The $x$ and $y$ co-ordinates of a particle at any time are $x=5t^2-3t+6$ and $y=10t^2+2t+3$ respectively, where $x$ and $y$ are in $\text{meters}$ and $t$ in $\text{seconds}$. Find the acceleration of the particle at $t=1\text{s}$.
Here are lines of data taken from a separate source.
import Mathlib.Algebra.Order.BigOperators.Group.Finset
import Mathlib.Algebra.BigOperators.Intervals
import Mathlib.Data.Nat.Bitwise
import Mathlib.Tactic.IntervalCases
import Literature.Computability.Complexity.ThresholdGadgets
import HarnessLib

/-!
# Iterated addition is in `TC⁰`: the bits of the sum of `N` numbers of `W` bits by
constant-depth polynomial-size threshold circuits

The classical result that the binary representation of `X₁ + ⋯ + X_N` (`Xᵢ < 2^W`, given in
binary) is computed by constant-depth, polynomial-size circuits with MAJORITY gates — ITERATED
ADDITION `ITADD ≤cd MAJ` (Vollmer 1999, §1.4.1, Thm. 1.37, whence `ITADD ∈ FTC⁰`, ibid. §5.3.3,
PDF p. 236: "iterated addition and multiplication are in FTC⁰ (Theorems 1.37 and 1.40)"; the
constant-depth reducibilities are due to Chandra–Stockmeyer–Vishkin 1984, cf. Vollmer's
bibliographic remarks to Ch. 1) — PROVED in the tree's circuit model (`tcBasis`: unbounded fan-in
`∧, ∨, ¬` and majority gates; `acDepth` with negations free; realizability calculus
`ACVecOver` / `ACRealOver` of `ACVecOver.lean`, `ACRealizeOver.lean`).

**The construction formalised.** We do NOT follow Vollmer's route (`BCOUNT` gates, then
`LOGITADD`, Thm. 1.21); instead we generalise the carry look-ahead adder (Vollmer 1999, §1.1,
eq. (1.1): `cᵢ = ⋁_{j<i} (g_j ∧ ⋀_{j<k<i} p_k)`, Thm. 1.15) from two summands to `N` summands by
working with STRIDES of `w` positions, `N < 2^w` [folklore]. Let `d_u = #{i | bit u of Xᵢ = 1} ≤ N`
be the column counts, so that `S = ∑ᵢ Xᵢ = ∑_u d_u 2^u`, and let
`κ_t = ⌊(∑_{u<t} d_u 2^u) / 2^t⌋ < 2^w` be the carry into position `t`; bit `t` of `S` is
`(κ_t + d_t) mod 2` (`testBit_pre`). With the WINDOW value `A_t = ∑_{t-w ≤ u < t} d_u 2^{u-(t-w)}`
(`< N·2^w`, a weighted sum of input bits with weights `< 2^w`) one has (`carry_eq`)

  `κ_t = ⌊A_t / 2^w⌋ + b_t`,  `b_t = [t ≥ w ∧ κ_{t-w} ≥ 2^w − (A_t mod 2^w)] ∈ {0,1}`,

and unrolling this recursion along `t, t-w, t-2w, …` gives the look-ahead form (`bbit_iff`)

  `b_t ⇔ ∃ j ≥ 1, jw ≤ t ∧ GEN(t,j) ∧ ∀ 1 ≤ i < j, PROP(t,i)`,
  `GEN(t,j) = [2^w − A_{t-(j-1)w} mod 2^w ≤ ⌊A_{t-jw}/2^w⌋]`,
  `PROP(t,i) = [⌊A_{t-iw}/2^w⌋ + 1 = 2^w − A_{t-(i-1)w} mod 2^w]`,

the analogue of eq. (1.1) with "generate"/"propagate" now predicates of window values. Since
every `A_u` (and `d_u`) is a weighted sum of the input bits with total weight `< N·2^w + 1`
(polynomial, as `2^w ≤ 4N + 4`), the one-hot codes `[A_u = α]`, `[d_u = c]` form ONE threshold
layer of depth `3` (`ThresholdGadgets.acRealOver_wsum_eq`, i.e. Vollmer's `T_r ∧ ¬T_{r+1}`), above
which `GEN`, `PROP`, the parity `[(⌊A_t/2^w⌋ + d_t) odd]`, `b_t` and finally bit `t` are `AC⁰`
formulas of depth `6`: in total depth `9` and size polynomial in `N` and the output width
(`acVecOver_iteratedAdd`, and `ACVecOver.iteratedAdd` for numbers given by the wires of a shared
realized layer).

## Main statements

* arithmetic (`namespace ItAdd`): `pre`, `carry`, `window`, `carry_eq`, `bbit_iff`, `testBit_pre`;
* `acVecOver_iteratedAdd`: over the input variables `Fin N × Fin W` (bit `t` of `Xᵢ` at `(i,t)`),
  the map `y ↦ (bit t of ∑ᵢ Xᵢ(y))_{t < W'}` is `ACVecOver tcBasis … 9 (itAddSize N W')`;
* `ACVecOver.iteratedAdd`: the same over the output wires of a realized shared layer;
* generic formula blocks over any basis `B ⊇ acBasis` (root namespace): `acRealOver_exists_and₂`,
  `ACRealOver.xor` (the `∀`/`∃` over a finite index type used internally are private copies of
  `acRealOver_forall_fintype` / `acRealOver_exists_fintype` of `ReadOnceAmplification.lean`).

## References

* H. Vollmer, *Introduction to Circuit Complexity* (1999), §1.1 (eq. (1.1), carry look-ahead;
  Thm. 1.15), §1.4.1 (Thm. 1.37: `ITADD ≤cd BCOUNT ≤cd MAJ`), §5.3.3, PDF p. 236 (`ITADD ∈ FTC⁰`),
  bibliographic remarks to Ch. 1 (attribution to [CSV84]).
* A. K. Chandra, L. Stockmeyer, U. Vishkin, *Constant depth reducibility*, SIAM J. Comput. 13
  (1984) 423–439 (iterated addition and majority are constant-depth equivalent).
-/

namespace Literature.Computability.Complexity

open Finset GateList

namespace ItAdd

/-! ### Arithmetic of carries in a redundant binary representation -/

section Arith

variable (d : ℕ → ℕ) (w : ℕ)

/-- The prefix value `∑_{u<t} d_u 2^u` of a digit sequence. [folklore] -/
def pre (t : ℕ) : ℕ := ∑ u ∈ range t, d u * 2 ^ u

/-- The carry into position `t`: `⌊(∑_{u<t} d_u 2^u) / 2^t⌋` (for two summands this is the carry bit `cₜ` of Vollmer 1999, §1.1). [folklore] -/
def carry (t : ℕ) : ℕ := pre d t / 2 ^ t

/-- The window value `A_t = ∑_{u<t, t ≤ u+w} d_u 2^{u+w-t}`: the `w` digits below position `t`,
read as a number in redundant binary (for `t < w`, all digits below `t`, scaled by `2^{w-t}`). [folklore] -/
def window (t : ℕ) : ℕ := ∑ u ∈ range t, if t ≤ u + w then d u * 2 ^ (u + w - t) else 0

/-- One more digit. [folklore] -/
theorem pre_succ (t : ℕ) : pre d (t + 1) = pre d t + d t * 2 ^ t := by
  simp [pre, Finset.sum_range_succ]

variable {d}

/-- The prefix value is bounded by the digit bound: `pre t ≤ N (2^t - 1)`, here as
`pre t + N ≤ N 2^t`. [folklore] -/
theorem pre_add_le {N : ℕ} (hd : ∀ u, d u ≤ N) (t : ℕ) : pre d t + N ≤ N * 2 ^ t := by
  induction t with
  | zero => simp [pre]
  | succ t ih =>
    rw [pre_succ, pow_succ]
    have := hd t
    nlinarith [Nat.one_le_two_pow (n := t)]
The correct option is B $(10\hat{i}+20\hat{j}){\text{m/s}}^2$
Given,
$x$ co-ordinate of the particle: $x=5t^2-3t+6$
$y$ co-ordinate of the particle:$y=10t^2+2t+3$

To find:
acceleration $a$ at $t=1\text{s}$

We know that,
Velocity, $v=\frac{dr}{dt}[r\to \text{displacement}]$
Acceleration , $a=\frac{dv}{dt}$

Along $x$ - axis:
$v_x=\frac{dx}{dt}=\frac{d(5t^2-3t+6)}{dt}=(10t-3)\text{m/s}$

And $a_x=\frac{d{v}_x}{dt}=10{\text{m/s}}^2$

Similarly, along $y$ - axis :

$v_y=\frac{dy}{dt}=(20t+2)\text{m/s}$

And $a_y=\frac{d{v}_y}{dt}=20{\text{m/s}}^2$

$\therefore \overrightarrow{a}=a_x\hat{i}+a_y\hat{j}=(10\hat{i}+20\hat{j}){\text{m/s}}^2$

Since acceleration is uniform, so it will remain same at all the time.

Therefore, acceleration of the particle at $(t=1\text{s})=(10\hat{i}+20\hat{j}){\text{m/s}}^2$.

Hence, option $\left(\text{B}\right)$ is the right choice.